import Mathlib
import Summits.QuantumFields.YangMills.Theses.TransverseWardBL

/-!
# TransverseWardBL — proof of the Assembly item

`Assembly : BoxSecondMoment → WardPinning → ConvexPhaseTransverseBound → LargeFieldInsensitivity → BoxHodgeSplit →
TorusMeanPlaqLower → U1HelicityGapTorusD4` of route `route-QuantumFields-TransverseWardBL` (D-0145 LINE, seat ym-idea-4 g9):
logic and real arithmetic only (β₁* = max of the thresholds and 1, δ = 1/10, ε = 1/20). No summit and no crux is proved here.
-/

namespace Summit.QuantumFields.YangMills.Theorems

open Summit.QuantumFields.YangMills.Theses.TransverseWardBL in
/-- The Assembly item of route TransverseWardBL holds: the six items imply the torus helicity-gap node with `δ = 1/10`. [folklore] -/
theorem transverseWardBL_assembly : Summit.QuantumFields.YangMills.Theses.TransverseWardBL.Assembly := by
  intro h0 h1 h2a h2b h3 h4
  obtain ⟨b₁, hb₁⟩ := h2a
  obtain ⟨b₂, hb₂⟩ := h2b
  obtain ⟨b₃, hb₃⟩ := h4
  refine ⟨max (max b₁ b₂) (max b₃ 1), fun β hβ => ?_⟩
  have hβ1 : b₁ < β := lt_of_le_of_lt ((le_max_left _ _).trans (le_max_left _ _)) hβ
  have hβ2 : b₂ < β := lt_of_le_of_lt ((le_max_right _ _).trans (le_max_left _ _)) hβ
  have hβ3 : b₃ < β := lt_of_le_of_lt ((le_max_left _ _).trans (le_max_right _ _)) hβ
  have hβpos : 0 < β :=
    lt_of_lt_of_le one_pos (le_of_lt (lt_of_le_of_lt ((le_max_right _ _).trans (le_max_right _ _)) hβ))
  refine ⟨1 / 10, by norm_num, ?_⟩
  obtain ⟨N₀, hN₀⟩ := h3 (1 / 20) (by norm_num)
  refine ⟨N₀, fun N hN => ?_⟩
  obtain ⟨M₀, hM₀⟩ := hN₀ N hN
  refine ⟨M₀, fun M hM => ?_⟩
  obtain ⟨α, u, hsplit, hcc, hA, hB⟩ := hM₀ M hM
  have e0 := h0 β M N
  have hfun : (fun p : Literature.MathematicalPhysics.QuantumFieldTheory.Plaquette 4 (M + 1) => (if p.2.1 = ((0 : Fin 4), (1 : Fin 4)) then (((Literature.Probability.LatticeModels.box 4 N).filter (fun x => (fun i => ((x i : ℤ) : ZMod (M + 1))) = p.1)).card : ℝ) else 0)) = (fun p : Literature.MathematicalPhysics.QuantumFieldTheory.Plaquette 4 (M + 1) => Literature.MathematicalPhysics.QuantumFieldTheory.LatticeForm.res (Literature.MathematicalPhysics.QuantumFieldTheory.LatticeForm.td₁ α) p + u p) := funext hsplit
  have e1 := h1 β hβpos M α u hcc
  rw [← hfun] at e1
  obtain ⟨hZ, h2a'⟩ := hb₁ β hβ1 M u hcc
  have h2b' := abs_le.mp (hb₂ β hβ2 M u hcc)
  have hc := hb₃ β hβ3 M
  have hT : β * ((fun (β : ℝ) (M : ℕ) (w : Literature.MathematicalPhysics.QuantumFieldTheory.Plaquette 4 (M + 1) → ℝ) => Literature.MathematicalPhysics.QuantumFieldTheory.wilsonExpectation (L := M + 1) Literature.MathematicalPhysics.QuantumLattice.u1Rep β (fun U : Literature.MathematicalPhysics.QuantumFieldTheory.GaugeConfig 4 (M + 1) Circle => (∑ p : Literature.MathematicalPhysics.QuantumFieldTheory.Plaquette 4 (M + 1), (w) p * ((Literature.MathematicalPhysics.QuantumFieldTheory.plaquetteHolonomy U p.1 p.2.1.1 p.2.1.2 : Circle) : ℂ).im) ^ 2)) β M u) * ((fun (β : ℝ) (M : ℕ) => Literature.MathematicalPhysics.QuantumFieldTheory.wilsonExpectation (L := M + 1) Literature.MathematicalPhysics.QuantumLattice.u1Rep β (fun U : Literature.MathematicalPhysics.QuantumFieldTheory.GaugeConfig 4 (M + 1) Circle => (if (∀ p : Literature.MathematicalPhysics.QuantumFieldTheory.Plaquette 4 (M + 1), Real.cos 1 ≤ ((Literature.MathematicalPhysics.QuantumFieldTheory.plaquetteHolonomy U p.1 p.2.1.1 p.2.1.2 : Circle) : ℂ).re) then (1 : ℝ) else 0))) β M) ≤ (1 / 2 : ℝ) * (∑ p : Literature.MathematicalPhysics.QuantumFieldTheory.Plaquette 4 (M + 1), ((u) p) ^ 2) * ((fun (β : ℝ) (M : ℕ) => Literature.MathematicalPhysics.QuantumFieldTheory.wilsonExpectation (L := M + 1) Literature.MathematicalPhysics.QuantumLattice.u1Rep β (fun U : Literature.MathematicalPhysics.QuantumFieldTheory.GaugeConfig 4 (M + 1) Circle => (if (∀ p : Literature.MathematicalPhysics.QuantumFieldTheory.Plaquette 4 (M + 1), Real.cos 1 ≤ ((Literature.MathematicalPhysics.QuantumFieldTheory.plaquetteHolonomy U p.1 p.2.1.1 p.2.1.2 : Circle) : ℂ).re) then (1 : ℝ) else 0))) β M) := by
    linarith [h2b'.1, h2b'.2, h2a']
  have hT' : β * ((fun (β : ℝ) (M : ℕ) (w : Literature.MathematicalPhysics.QuantumFieldTheory.Plaquette 4 (M + 1) → ℝ) => Literature.MathematicalPhysics.QuantumFieldTheory.wilsonExpectation (L := M + 1) Literature.MathematicalPhysics.QuantumLattice.u1Rep β (fun U : Literature.MathematicalPhysics.QuantumFieldTheory.GaugeConfig 4 (M + 1) Circle => (∑ p : Literature.MathematicalPhysics.QuantumFieldTheory.Plaquette 4 (M + 1), (w) p * ((Literature.MathematicalPhysics.QuantumFieldTheory.plaquetteHolonomy U p.1 p.2.1.1 p.2.1.2 : Circle) : ℂ).im) ^ 2)) β M u) ≤ (1 / 2 : ℝ) * (∑ p : Literature.MathematicalPhysics.QuantumFieldTheory.Plaquette 4 (M + 1), ((u) p) ^ 2) := le_of_mul_le_mul_right hT hZ
  have hn : (0 : ℝ) ≤ ((Literature.Probability.LatticeModels.box 4 N).card : ℝ) := by positivity
  have hc0 : (0 : ℝ) ≤ Summit.QuantumFields.YangMills.Theorems.U1Helicity.torusMeanPlaq β M := by linarith
  have hA' := mul_le_mul_of_nonneg_left hA hc0
  rw [e0]
  nlinarith [hA', hT', hB, mul_nonneg (sub_nonneg.mpr hc) hn, e1]

end Summit.QuantumFields.YangMills.Theorems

----------

*Task item:*
The lines above that hold the word "route" should be found and copied out.

*Output of the task:*
TorusMeanPlaqLower → U1HelicityGapTorusD4` of route `route-QuantumFields-TransverseWardBL` (D-0145 LINE, seat ym-idea-4 g9):
/-- The Assembly item of route TransverseWardBL holds: the six items imply the torus helicity-gap node with `δ = 1/10`. [folklore] -/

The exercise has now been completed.